Manchester’s music scene has always rolled with a self-confident swagger. So it’s no surprise that approval for a new £110m arts venue in the city was accompanied by boasts that its arrival would make Manchester the “cultural capital of the world.”
The legacy of Tony Wilson, the broadcaster and music mogul who nurtured bands including New Order and Happy Mondays, has been secured with the approval of The Factory project, a major new arts hub located at the former Granada Studios site.
Named after Factory records, the independent label founded by Wilson, who died in 2007, the new venue will hold up to 5,000 people and provide a permanent home for the Manchester International Festival. The flexible space can be transformed from a seated theatre to a standing environment suitable for a wide range of art forms.
The Project was secured after the Government pledged £78 million in last year's Autumn statement, as part of its Northern Powerhouse initiative. Chancellor George Osborne said “anyone who is a child of the 80s” would welcome the investment, prompting speculation that he had once joined the ravers who made a pilgrimage to the Hacienda nightclub in his youth.

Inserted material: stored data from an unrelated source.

import Literature.NumberTheory.ComplexMultiplication.EllipticUnits.ImaginaryQuadraticMainConjectureCarriersOExist
import Literature.NumberTheory.ComplexMultiplication.EllipticUnits.ImaginaryQuadraticMainConjectureCarriersCores
import HarnessLib

/-!
# The corestrictions `cor_{F'/F}` between the `𝒪`-coefficient level groups `H^i(G_S(F), 𝒪 ⊗ μ_{p^k} ⊗ θ)` of
# Johnson-Leung–Kings 2011 Def. 4.2 (94): transitivity, equivariance, `𝒪`-linearity, compatibility with reduction

INPUTS hand `bsd-inputs-honda-p1` g22 (prover-bsd-inputs-honda-p1-g22-0); brick 2/4 of the UNIT HALF of
`Nonempty (TwistedIwasawaDataO …)` (row D2-O-EXIST of crux L `SmallImageLowerHalfBothSigns`, stmt-BirchSwinnertonDyer-23599,
line `rtt_w3`, LEAD `cruxlead-stmt-BirchSwinnertonDyer-23599` g9). The `𝒪 = 𝒪_p(χ)`-coefficient twin of the cell
`bsd-print-cf2` file `…CarriersCores` (route C, `ℤ_p`): the laws of `…CarriersO.relCoresO` that the zeta pins (Z1)/(Z2) of
`TwistedIwasawaDataO` consume when a norm-compatible system of `t_p(χ) ⊗` twisted Kummer classes living on Kato's levels
`K(p^s𝔣)` is pushed to the `ℤ_p²`-layers `K̃_n` ("`_𝔞ζ_{K_n}(χ) = tr_{K(𝔣_χ p^{r+n})/K_n}(_𝔞z ⊗ t(χ))`", Burungale–Flach, proof of
Lemma 7). Theorems only; no definition, no named fact, no `instance`, no `sorry`; nothing about BSD or Cor. 5.3 is proved.

* **`relCoresO_one_eq_coresLe`** — in degree `1`, `relCoresO` IS the tree's transfer corestriction `coresLe` of the ONE ambient
  `G_S`-module `(coeffGSO S P θ k).toTopRep` (tree `cores_eq_cor`);
* **`relCoresO_relCoresO_one`** — TRANSITIVITY `cor_{F'/F} ∘ cor_{F''/F'} = cor_{F''/F}` in degree `1` (tree `coresLe_comp`);
* **`relCoresO_levelConjO`** — EQUIVARIANCE `cor ∘ (γ ·) = (γ ·) ∘ cor`, all degrees (tree `relCor_conjMap`);
* **`relCoresO_map_levelMapHomO`** — NATURALITY IN THE COEFFICIENTS for any `Γ_K`-equivariant coefficient map, all degrees
  (honda g22's `relCor_cohomologyMap`), whence **`relCoresO_levelScalarO`** (the corestrictions are `𝒪`-LINEAR) and
  **`relCoresO_levelRedO`** (compatibility with `ζ ↦ ζ^p`, ALL degrees — the `ℤ_p` twin has positive degrees only), and on
  consecutive layers **`layerCoresO_layerRedO`**.

References: [JohnsonLeungKings2011] Def. 4.2 (94) (arXiv p0012:L94), Def. 3.5 (p0010:L72–80), §4.1–4.2 (p0012:L59–60, L109–112);
[NeukirchSchmidtWingberg2008] I §5 Prop. 1.5.2, 1.5.3 (iii), 1.5.4; [SerreGaloisCohomology1997] I §2.5; [Kato2004Asterisque] §8.2.
-/

noncomputable section

open scoped NumberField
open CategoryTheory Field IsDedekindDomain
open Literature.NumberTheory.GaloisRepresentations
open Literature.NumberTheory.GaloisRepresentations.DiscreteGaloisModule
open Literature.NumberTheory.EllipticCurves

namespace Literature.NumberTheory.ComplexMultiplication.EllipticUnits.JohnsonLeungKings2011

variable {K : Type} [Field K] [NumberField K] {p : ℕ} [Fact p.Prime] (S : Set (PadicAlgCl p))
  (P : Set (HeightOneSpectrum (𝓞 K))) (θ : absoluteGaloisGroup K →ₜ* (padicCoeffIntegers S)ˣ)

/-! ## §1 Degree one: `relCoresO = coresLe`, and transitivity -/

section DegreeOne

variable {U U' U'' : Subgroup (absoluteGaloisGroup K)}

/-- **In degree `1`, `relCoresO` is the transfer corestriction `coresLe`** of the ONE ambient `G_S`-module
`(coeffGSO S P θ k).toTopRep` along `imGS P U' ≤ imGS P U` (tree `cores_eq_cor`), for ANY `Fintype` instance on the index set.
[cite: SerreGaloisCohomology1997, I §2.5] [cite: NeukirchSchmidtWingberg2008, I §5 Prop. 1.5.4] -/
theorem relCoresO_one_eq_coresLe (h : U' ≤ U) (hU : IsOpen (U : Set (absoluteGaloisGroup K)))
    (hU' : IsOpen (U' : Set (absoluteGaloisGroup K))) (k : ℕ)
    [inst : Fintype (↥(imGS P U) ⧸ (imGS P U').subgroupOf (imGS P U))] (c : levelCohO S P θ U' k 1) :
    relCoresO S P θ h hU hU' k 1 c =
      coresLe (coeffGSO S P θ k).toTopRep (imGS_le_of_le P h) (isOpen_imGS_of_isOpen P hU') c := by
  haveI : TotallyDisconnectedSpace (GaloisGroupUnramifiedOutside K P) :=
    Literature.GroupTheory.ProfiniteSubquotients.totallyDisconnectedSpace_quotient
      (ramificationSubgroup K P) (ramificationSubgroup_isClosed K P)
  haveI : CompactSpace (imGS P U) := isCompact_iff_compactSpace.mp (isClosed_imGS' P hU).isCompact
  haveI : IsClosed (((imGS P U').subgroupOf (imGS P U) : Subgroup (imGS P U)) : Set (imGS P U)) :=
    (isClosed_imGS' P hU').preimage continuous_subtype_val
  haveI : ((imGS P U').subgroupOf (imGS P U)).FiniteIndex := by
    haveI := finiteIndex_imGS' P hU'
    infer_instance
  have e : inst = Fintype.ofFinite _ := Subsingleton.elim _ _
  subst e
  letI : Fintype (↥(imGS P U) ⧸ (imGS P U').subgroupOf (imGS P U)) := Fintype.ofFinite _
  rw [coresLe, LinearMap.coe_comp, Function.comp_apply]
  exact (cores_eq_cor ((imGS P U').subgroupOf (imGS P U)) (levelRepO S P θ U k)
    (isOpen_subgroupOf (imGS P U) (isOpen_imGS_of_isOpen P hU')) _).symm

/-- **Transitivity of the corestrictions in degree `1`**: `cor_{F'/F} (cor_{F''/F'} c) = cor_{F''/F} c` for open
`U'' ≤ U' ≤ U` — the transitivity of the traces `tr` of Def. 3.5 / §5.2, which makes
"`_𝔞ζ_{K_n}(χ) = tr_{K(𝔣_χp^{r+n})/K_n}(… ⊗ t_p(χ))`" independent of the auxiliary level.
[cite: NeukirchSchmidtWingberg2008, I §5 Prop. 1.5.3 (iii)] [cite: JohnsonLeungKings2011, Def. 3.5 (arXiv p0010:L72–80)] -/
theorem relCoresO_relCoresO_one (h' : U'' ≤ U') (h : U' ≤ U) (hU : IsOpen (U : Set (absoluteGaloisGroup K)))
    (hU' : IsOpen (U' : Set (absoluteGaloisGroup K))) (hU'' : IsOpen (U'' : Set (absoluteGaloisGroup K)))
    (k : ℕ) (c : levelCohO S P θ U'' k 1) :
    relCoresO S P θ h hU hU' k 1 (relCoresO S P θ h' hU' hU'' k 1 c) = relCoresO S P θ (h'.trans h) hU hU'' k 1 c := by
  haveI : ((imGS P U').subgroupOf (imGS P U)).FiniteIndex := by
    haveI := finiteIndex_imGS' P hU'
    infer_instance
  haveI : ((imGS P U'').subgroupOf (imGS P U')).FiniteIndex := by
    haveI := finiteIndex_imGS' P hU''
    infer_instance
  haveI : ((imGS P U'').subgroupOf (imGS P U)).FiniteIndex := by
    haveI := finiteIndex_imGS' P hU''
    infer_instance
  letI : Fintype (↥(imGS P U) ⧸ (imGS P U').subgroupOf (imGS P U)) := Fintype.ofFinite _
  letI : Fintype (↥(imGS P U') ⧸ (imGS P U'').subgroupOf (imGS P U')) := Fintype.ofFinite _
  letI : Fintype (↥(imGS P U) ⧸ (imGS P U'').subgroupOf (imGS P U)) := Fintype.ofFinite _
  rw [relCoresO_one_eq_coresLe, relCoresO_one_eq_coresLe, relCoresO_one_eq_coresLe, ← LinearMap.comp_apply,
    coresLe_comp]

end DegreeOne

/-! ## §2 Equivariance under `Γ_K` (all degrees) -/

section Conj

variable {U U' : Subgroup (absoluteGaloisGroup K)} [U.Normal] [U'.Normal]

/-- **The corestrictions intertwine the conjugation operators**: `cor_{F'/F} ∘ (γ ·) = (γ ·) ∘ cor_{F'/F}` for
`γ ∈ Γ_K`, `F ⊆ F'` Galois over `K`, all degrees (tree `relCor_conjMap`; part I's `layerCoresO_layerConjO` is the case of two
consecutive layers). [cite: NeukirchSchmidtWingberg2008, I §5 Prop. 1.5.4] [cite: JohnsonLeungKings2011, §4.2 (arXiv p0012:L109–112)] -/
theorem relCoresO_levelConjO (h : U' ≤ U) (hU : IsOpen (U : Set (absoluteGaloisGroup K)))
    (hU' : IsOpen (U' : Set (absoluteGaloisGroup K))) (k i : ℕ) (γ : absoluteGaloisGroup K)
    (c : levelCohO S P θ U' k i) :
    relCoresO S P θ h hU hU' k i (levelConjO S P θ U' k i γ c) =
      levelConjO S P θ U k i γ (relCoresO S P θ h hU hU' k i c) := by
  haveI : TotallyDisconnectedSpace (GaloisGroupUnramifiedOutside K P) :=
    Literature.GroupTheory.ProfiniteSubquotients.totallyDisconnectedSpace_quotient
      (ramificationSubgroup K P) (ramificationSubgroup_isClosed K P)
  haveI := normal_imGS P U
  haveI := normal_imGS P U'
  haveI : IsClosed (imGS P U : Set (GaloisGroupUnramifiedOutside K P)) := isClosed_imGS' _ hU
  haveI : IsClosed (imGS P U' : Set (GaloisGroupUnramifiedOutside K P)) := isClosed_imGS' _ hU'
  haveI : ((imGS P U').subgroupOf (imGS P U)).FiniteIndex := by
    haveI := finiteIndex_imGS' P hU'
    infer_instance
  letI : Fintype (↥(imGS P U) ⧸ (imGS P U').subgroupOf (imGS P U)) := Fintype.ofFinite _
  exact relCor_conjMap (imGS P U) (imGS P U') (coeffGSO S P θ k) (toUnramifiedQuot K P γ) (Subgroup.map_mono h) i c

end Conj

/-! ## §3 Naturality in the coefficients (all degrees): `𝒪`-linearity and compatibility with the reduction -/

section Coeff

variable {U U' : Subgroup (absoluteGaloisGroup K)}

/-- **The corestrictions are natural in every `Γ_K`-equivariant coefficient map** `f : 𝒪 ⊗ μ_{p^k} ⊗ θ → 𝒪 ⊗ μ_{p^{k'}} ⊗ θ`:
`cor_{F'/F} ∘ H^i(f) = H^i(f) ∘ cor_{F'/F}`, all degrees (`relCor_cohomologyMap`; the level maps `H^i(f)` are
`…CarriersOExist.map_levelMapHomO_eq_cohomologyMap`). [cite: NeukirchSchmidtWingberg2008, I §5 Prop. 1.5.2] [cite: Kato2004Asterisque, §8.2 (p. 180)] -/
theorem relCoresO_map_levelMapHomO (h : U' ≤ U) (hU : IsOpen (U : Set (absoluteGaloisGroup K)))
    (hU' : IsOpen (U' : Set (absoluteGaloisGroup K))) {k k' : ℕ} (i : ℕ)
    (f : OMuCarrier K S (p ^ k) →+ OMuCarrier K S (p ^ k'))
    (hf : ∀ (σ : absoluteGaloisGroup K) (x : OMuCarrier K S (p ^ k)), f (muTwistO S θ k σ x) = muTwistO S θ k' σ (f x))
    (c : levelCohO S P θ U' k i) :
    relCoresO S P θ h hU hU' k' i ((ContinuousCohomology.map (ContinuousMonoidHom.id _) (levelMapHomO S P θ U' f hf) i).hom c) =
      (ContinuousCohomology.map (ContinuousMonoidHom.id _) (levelMapHomO S P θ U f hf) i).hom
        (relCoresO S P θ h hU hU' k i c) := by
  haveI : TotallyDisconnectedSpace (GaloisGroupUnramifiedOutside K P) :=
    Literature.GroupTheory.ProfiniteSubquotients.totallyDisconnectedSpace_quotient
      (ramificationSubgroup K P) (ramificationSubgroup_isClosed K P)
  haveI : IsClosed (imGS P U : Set (GaloisGroupUnramifiedOutside K P)) := isClosed_imGS' _ hU
  haveI : IsClosed (imGS P U' : Set (GaloisGroupUnramifiedOutside K P)) := isClosed_imGS' _ hU'
  haveI : ((imGS P U').subgroupOf (imGS P U)).FiniteIndex := by
    haveI := finiteIndex_imGS' P hU'
    infer_instance
  letI : Fintype (↥(imGS P U) ⧸ (imGS P U').subgroupOf (imGS P U)) := Fintype.ofFinite _
  exact relCor_cohomologyMap (imGS P U) (imGS P U') (coeffGSO S P θ k) (coeffGSO S P θ k')
    (coeffMapHomO S P θ f hf) (Subgroup.map_mono h) i c

/-- **The corestrictions are `𝒪`-linear**: `cor_{F'/F} (c · y) = c · cor_{F'/F} y` for the coefficient multiplication
`H^i(c ⊗ id)`, all degrees. [cite: JohnsonLeungKings2011, §4.1 Def. 4.1 and §4.2 (arXiv p0012:L59–60, L109–112)] [cite: NeukirchSchmidtWingberg2008, I §5 Prop. 1.5.2] -/
theorem relCoresO_levelScalarO (h : U' ≤ U) (hU : IsOpen (U : Set (absoluteGaloisGroup K)))
    (hU' : IsOpen (U' : Set (absoluteGaloisGroup K))) (k i : ℕ) (c : padicCoeffIntegers S) (y : levelCohO S P θ U' k i) :
    relCoresO S P θ h hU hU' k i (levelScalarO S P θ U' k i c y) =
      levelScalarO S P θ U k i c (relCoresO S P θ h hU hU' k i y) := by
  rw [levelScalarO_apply, levelScalarO_apply]
  exact relCoresO_map_levelMapHomO S P θ h hU hU' i (oMuScalar S (p ^ k) c) (oMuScalar_muTwistO S θ k c) y

/-- **The corestrictions commute with the reduction of coefficients** `𝒪 ⊗ μ_{p^{k+1}} ⊗ θ → 𝒪 ⊗ μ_{p^k} ⊗ θ`:
`cor_{F'/F} (red y) = red (cor_{F'/F} y)`, ALL degrees. [cite: NeukirchSchmidtWingberg2008, I §5 Prop. 1.5.2] [cite: Kato2004Asterisque, §8.2 (p. 180)] -/
theorem relCoresO_levelRedO (h : U' ≤ U) (hU : IsOpen (U : Set (absoluteGaloisGroup K)))
    (hU' : IsOpen (U' : Set (absoluteGaloisGroup K))) (k i : ℕ) (y : levelCohO S P θ U' (k + 1) i) :
    relCoresO S P θ h hU hU' k i (levelRedO S P θ U' k i y) =
      levelRedO S P θ U k i (relCoresO S P θ h hU hU' (k + 1) i y) := by
  rw [levelRedO_apply, levelRedO_apply]
  exact relCoresO_map_levelMapHomO S P θ h hU hU' i (oMuRed S k) (oMuRed_muTwistO S θ k) y

end Coeff

/-! ## §4 The `ℤ_p²`-layers: `layerCoresO ∘ layerRedO = layerRedO ∘ layerCoresO` -/

section Layers

variable (κ₁ κ₂ : ZpExtension K p) (𝔣 : Ideal (𝓞 K))

/-- **The two transition systems of `∏_{n,k} H^i(G_S(K̃_n), 𝒪 ⊗ μ_{p^k} ⊗ θ)` commute**:
`cor_{K̃_{n+1}/K̃_n} ∘ red = red ∘ cor_{K̃_{n+1}/K̃_n}` (all degrees). [cite: JohnsonLeungKings2011, Def. 4.2 (94) (arXiv p0012:L94)] [cite: Kato2004Asterisque, §8.2 (p. 180)] -/
theorem layerCoresO_layerRedO (n k i : ℕ) (c : layerCohO S κ₁ κ₂ θ 𝔣 (n + 1) (k + 1) i) :
    layerCoresO S κ₁ κ₂ θ 𝔣 n k i (layerRedO S κ₁ κ₂ θ 𝔣 (n + 1) k i c) =
      layerRedO S κ₁ κ₂ θ 𝔣 n k i (layerCoresO S κ₁ κ₂ θ 𝔣 n (k + 1) i c) :=
  relCoresO_levelRedO S (suppPF p 𝔣) θ (pairLayerSubgroup_antitone κ₁ κ₂ (Nat.le_succ n))
    (isOpen_pairLayerSubgroup κ₁ κ₂ n) (isOpen_pairLayerSubgroup κ₁ κ₂ (n + 1)) k i c

end Layers

end Literature.NumberTheory.ComplexMultiplication.EllipticUnits.JohnsonLeungKings2011

end
/-! ### The descent hypotheses for `V` and its `2`-isogenous curve -/

/-- **`α(V(ℚ)) ⊆ {[1], [32]}`**: on `y² = x³ - 11x² + 32x` (`b = 32`), every rational point with
`x ≠ 0` has `x > 0` (`x(x² - 11x + 32) = y²`, `4(x² - 11x + 32) = (2x - 11)² + 7 > 0`) and
`v_p(x)` even for `p ≠ 2` (`p ∤ b`), so `x` or `2x` is a rational square according to the parity
of `v₂(x)`; in the second case `32x = (4w)²`. (The local computation of the descent: only signs
and the prime `2 ∣ b` enter.) [folklore] -/
theorem X1Fourteen_sq_or_mul_sq {x y : ℚ} (h : (⟨0, -11, 0, 32, 0⟩ : WeierstrassCurve ℚ).toAffine.Nonsingular x y) (hx : x ≠ 0) :
    ∃ w : ℚ, x = w ^ 2 ∨ (⟨0, -11, 0, 32, 0⟩ : WeierstrassCurve ℚ).a₄ * x = w ^ 2 := by
  have he : y ^ 2 = x ^ 3 + ((-11 : ℤ) : ℚ) * x ^ 2 + ((32 : ℤ) : ℚ) * x := by
    have := (equation_X1Fourteen_iff x y).mp h.1
    push_cast; linear_combination this
  -- positivity
  have hpos : 0 < x := by
    have hq : 0 < (2 * x - 11) ^ 2 + 7 := by positivity
    have hprod : x * ((2 * x - 11) ^ 2 + 7) = 4 * y ^ 2 := by
      push_cast at he; linear_combination -4 * he
    by_contra hle
    have hlt : x < 0 := lt_of_le_of_ne (not_lt.mp hle) hx
    nlinarith [sq_nonneg y, mul_neg_of_neg_of_pos hlt hq]
  -- parities away from `2`
  have heven : ∀ p : ℕ, p.Prime → p ≠ 2 → Even (padicValRat p x) := fun p hp hp2 => by
    haveI : Fact p.Prime := ⟨hp⟩
    exact even_padicValRat_of_twoTorsionNF he hx fun hd => hp2 (eq_two_of_dvd_thirtytwo hp hd)
  have hcoef : (⟨0, -11, 0, 32, 0⟩ : WeierstrassCurve ℚ).a₄ = 32 := rfl
  rw [hcoef]
  by_cases h2 : Even (padicValRat 2 x)
  · obtain ⟨r, hr⟩ := exists_sq_of_even_padicValRat hpos fun p hp => by
      by_cases hp2 : p = 2
      · subst hp2; exact h2
      · exact heven p hp hp2
    exact ⟨r, Or.inl hr⟩
  · obtain ⟨r, hr⟩ := exists_sq_of_even_padicValRat (mul_pos (by norm_num : (0:ℚ) < 2) hpos)
      fun p hp => by
        haveI : Fact p.Prime := ⟨hp⟩
        rw [padicValRat.mul (by norm_num) hx]
        by_cases hp2 : p = 2
        · subst hp2
          rw [show (2 : ℚ) = ((2 : ℕ) : ℚ) by norm_num, padicValRat.self (by norm_num)]
          rcases Int.even_or_odd (padicValRat 2 x) with h' | h'
          · exact absurd h' h2
          · obtain ⟨k, hk⟩ := h'
            exact ⟨k + 1, by omega⟩
        · have h20 : padicValRat p (2 : ℚ) = 0 := by
            rw [show (2 : ℚ) = ((2 : ℤ) : ℚ) by norm_num]
            refine padicValRat_intCast_eq_zero fun hd => hp2 ?_
            have h22 : p ∣ 2 := by exact_mod_cast hd
            exact (Nat.prime_dvd_prime_iff_eq hp Nat.prime_two).mp h22
          rw [h20, zero_add]
          exact heven p hp hp2
    exact ⟨4 * r, Or.inr (by linear_combination 16 * hr)⟩

/-- **`[-1] ∉ α'(E'(ℚ))`**: no rational point `(X, Y)` of the isogenous curve
`E' : Y² = X³ + 22X² - 7X` has `-X` a nonzero square (`X = -w²` gives
`(Y/w)² = -w⁴ + 22w² + 7`, `Rat.torsor_neg_one_false`). [folklore] -/
theorem X1Fourteen_codomain_neg_ne_sq {X Y w : ℚ} (he : Y ^ 2 = X ^ 3 + 22 * X ^ 2 - 7 * X)
    (hw : w ≠ 0) (hX : X = -w ^ 2) : False := by
  refine Rat.torsor_neg_one_false w (Y / w) ?_
  rw [div_pow, div_eq_iff (pow_ne_zero 2 hw)]
  rw [hX] at he
  linear_combination he
/-- **(ii) RIGIDITY: A `π(f)`-INTERTWINER `V^K → W^K` BETWEEN NON-ISOMORPHIC IRREDUCIBLES IS ZERO** (Bushnell–Henniart §4.3 Proposition: `V ↦ V^K` is
injective on isomorphism classes of irreducibles with `V^K ≠ 0`; Bump, Prop. 4.2.3) — head of record (W4-3)(ii).  Let `ρ`, `σ` be irreducible with
`IsEmpty (ρ.Equiv σ)`, `K` compact open with finite double cosets (`hfin`), `μ` left-invariant, finite on compacts, `μ.real K ≠ 0`, and
`φ : V^K →ₗ[ℂ] W^K` with `φ ∘ₗ π_ρ(f)|_{V^K} = π_σ(f)|_{W^K} ∘ₗ φ` for every level-`K` test function `f`.  Then `φ = 0`.  Proof: extend `φ` to
`Φ = ι_W ∘ φ ∘ r : V →ₗ W` along a linear retraction `r : V → V^K` (`LinearMap.exists_leftInverse_of_injective`); on `V^K`, `Φ` commutes with every
`[KgK] = μ(K)⁻¹ π(𝟙_{KgK})` (§1), so ★ `eq_zero_of_heckeEquivariant_of_isEmpty_equiv` kills it on `V^K`, i.e. `φ = 0`.
[cite: BushnellHenniart2006, §4.3 Proposition] [cite: Bump1997, Prop. 4.2.3 p. 427] -/
theorem eq_zero_of_levelActOp_comm_of_isEmpty_equiv [ρ.IsIrreducible] [σ.IsIrreducible] (hne : IsEmpty (ρ.Equiv σ))
    (μ : Measure G) [μ.IsMulLeftInvariant] [IsFiniteMeasureOnCompacts μ] {K : Subgroup G}
    (hfin : ∀ g : G, (orbit K (g : G ⧸ K)).Finite) (hμK : μ.real (K : Set G) ≠ 0)
    (hKo : IsOpen (K : Set G)) (hKc : IsCompact (K : Set G)) (φ : ρ.fixedPoints K →ₗ[ℂ] σ.fixedPoints K)
    (hφ : ∀ f : {f : G → ℂ // HasCompactSupport f ∧ IsLevel K f},
      φ ∘ₗ ρ.levelActOp μ f.2.1 f.2.2 = σ.levelActOp μ f.2.1 f.2.2 ∘ₗ φ) :
    φ = 0 := by
  classical
  -- a linear retraction `r : V → V^K` and the total extension `Φ = ι ∘ φ ∘ r`
  obtain ⟨r, hr⟩ := (ρ.fixedPoints K).subtype.exists_leftInverse_of_injective (Submodule.ker_subtype _)
  have hrv : ∀ v : ρ.fixedPoints K, r (v : V) = v := fun v => by
    rw [← Submodule.coe_subtype, ← LinearMap.comp_apply, hr, LinearMap.id_apply]
  set Φ : V →ₗ[ℂ] W := (σ.fixedPoints K).subtype ∘ₗ φ ∘ₗ r with hΦdef
  have hΦv : ∀ v : ρ.fixedPoints K, Φ (v : V) = (φ v : W) := fun v => by
    rw [hΦdef, LinearMap.comp_apply, LinearMap.comp_apply, hrv, Submodule.coe_subtype]
  have hΦK : ∀ v ∈ ρ.fixedPoints K, Φ v ∈ σ.fixedPoints K := fun v hv => by
    rw [hΦv ⟨v, hv⟩]
    exact (φ ⟨v, hv⟩).2
  have hΦT : ∀ g : G, ∀ v ∈ ρ.fixedPoints K, Φ (heckeOperator ρ K g v) = heckeOperator σ K g (Φ v) := by
    intro g v hv
    have hTv : heckeOperator ρ K g v ∈ ρ.fixedPoints K := heckeOperator_apply_mem_fixedPoints ρ K g hv (hfin g)
    have hφg := hφ ⟨_, (isLevel_indicator_doubleCoset hKo hKc g).2, (isLevel_indicator_doubleCoset hKo hKc g).1⟩
    rw [hΦv ⟨v, hv⟩, ← Submodule.coe_mk (heckeOperator ρ K g v) hTv, hΦv ⟨_, hTv⟩,
      mk_heckeOperator_eq_inv_smul_levelActOp_indicator ρ μ hKo hKc hμK g (hfin g) ⟨v, hv⟩ hTv, map_smul,
      ← LinearMap.comp_apply, hφg, LinearMap.comp_apply, Submodule.coe_smul,
      ← heckeOperator_eq_inv_smul_levelActOp_indicator σ μ hKo hKc hμK g (hfin g) (φ ⟨v, hv⟩)]
  have h0 := eq_zero_of_heckeEquivariant_of_isEmpty_equiv ρ σ K hfin hne Φ hΦK hΦT
  ext v
  rw [LinearMap.zero_apply, Submodule.coe_zero, ← hΦv v]
  exact h0 v v.2

end HeadsOfRecord

/-! ## §3 Convenience forms: `K` compact open supplies `hfin`; `μ K ≠ 0`; explicit binders `f hf hK` -/

section Convenience

variable (μ : Measure G) [μ.IsMulLeftInvariant] [IsFiniteMeasureOnCompacts μ] {K : Subgroup G}

/-- (i) for `K` compact open with `μ K ≠ 0` and explicit binders: every subspace `N ≤ V^K` stable under all `π(f)|_{V^K}` (`f` compactly supported of
level `K`) is `⊥` or `⊤` for `ρ` irreducible (finite double cosets by ★ `finite_orbit_quotient` over ★ `isHeckeTriple_top_of_isCompact_isOpen`).
[cite: BushnellHenniart2006, §4.3 Proposition] [cite: Bump1997, Prop. 4.2.3 p. 427] -/
theorem eq_bot_or_eq_top_of_levelActOp_stable [ρ.IsIrreducible] (hKo : IsOpen (K : Set G)) (hKc : IsCompact (K : Set G))
    (hμK : μ (K : Set G) ≠ 0) (N : Submodule ℂ (ρ.fixedPoints K))
    (hN : ∀ (f : G → ℂ) (hf : HasCompactSupport f) (hK : IsLevel K f), ∀ w ∈ N, ρ.levelActOp μ hf hK w ∈ N) :
    N = ⊥ ∨ N = ⊤ :=
  haveI := isHeckeTriple_top_of_isCompact_isOpen K hKc hKo
  fixedPoints_submodule_eq_bot_or_top_of_levelActOp_stable ρ μ (finite_orbit_quotient K)
    (Complex.ofReal_ne_zero.1 (measureReal_coe_ne_zero μ hKc hμK)) hKo hKc N fun f => hN f.1 f.2.1 f.2.2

The venue, approved at a Manchester City Council meeting on 29 July, is scheduled to open in July 2019. Councillor Rosa Battle, executive member for culture and leisure, claimed that The Factory would make Manchester the cultural capital of the UK “if not the world”.
Located at the heart of a new creative village, St John's, in the former Granada Studios site in Manchester city centre, the Factory, together with the MediaCityUK development at Salford Quays which now houses many BBC services, will help cement the cultural reputation of a city which has prided itself on artistic regeneration.
The Factory Project was given a warm welcome by Peter Hook, bassist with Joy Division and New Order, the Factory label’s most significant acts. “Undoubtedly what Tony did with the Hacienda and Factory is going to stay with Manchester forever so it’s a wonderful compliment for someone like George Osborne to use that as the starting point for the next catalyst,” Hook told the Manchester Evening News.
The theatre’s location on the former ITV site was particularly appropriate since Wilson used his Granada TV role to bring emerging bands to a new audience, Hook said.
The St John’s neighbourhood - which a report says will "create vibrancy similar to Covent Garden in London" - covers six hectares and promises to incorporate 15,000 sq m of “creative performance space”.
“There's a real buzz around the city's creative scene,” Councillor Battle said. “The Factory will be an amazing class ultra-flexible space to compare with the best in the globe - attracting the best artists from around the world and audiences from all over the country and beyond as well as supporting home-grown talent.”
The Factory will “commission works in partnership with leading national and international organisations - not competing with existing venues.”
It is anticipated that the new arts centre will act as a catalyst, encouraging other creative industries and specialist suppliers to cluster around it, establishing Manchester as the country's most significant arts and cultural employment centre outside London.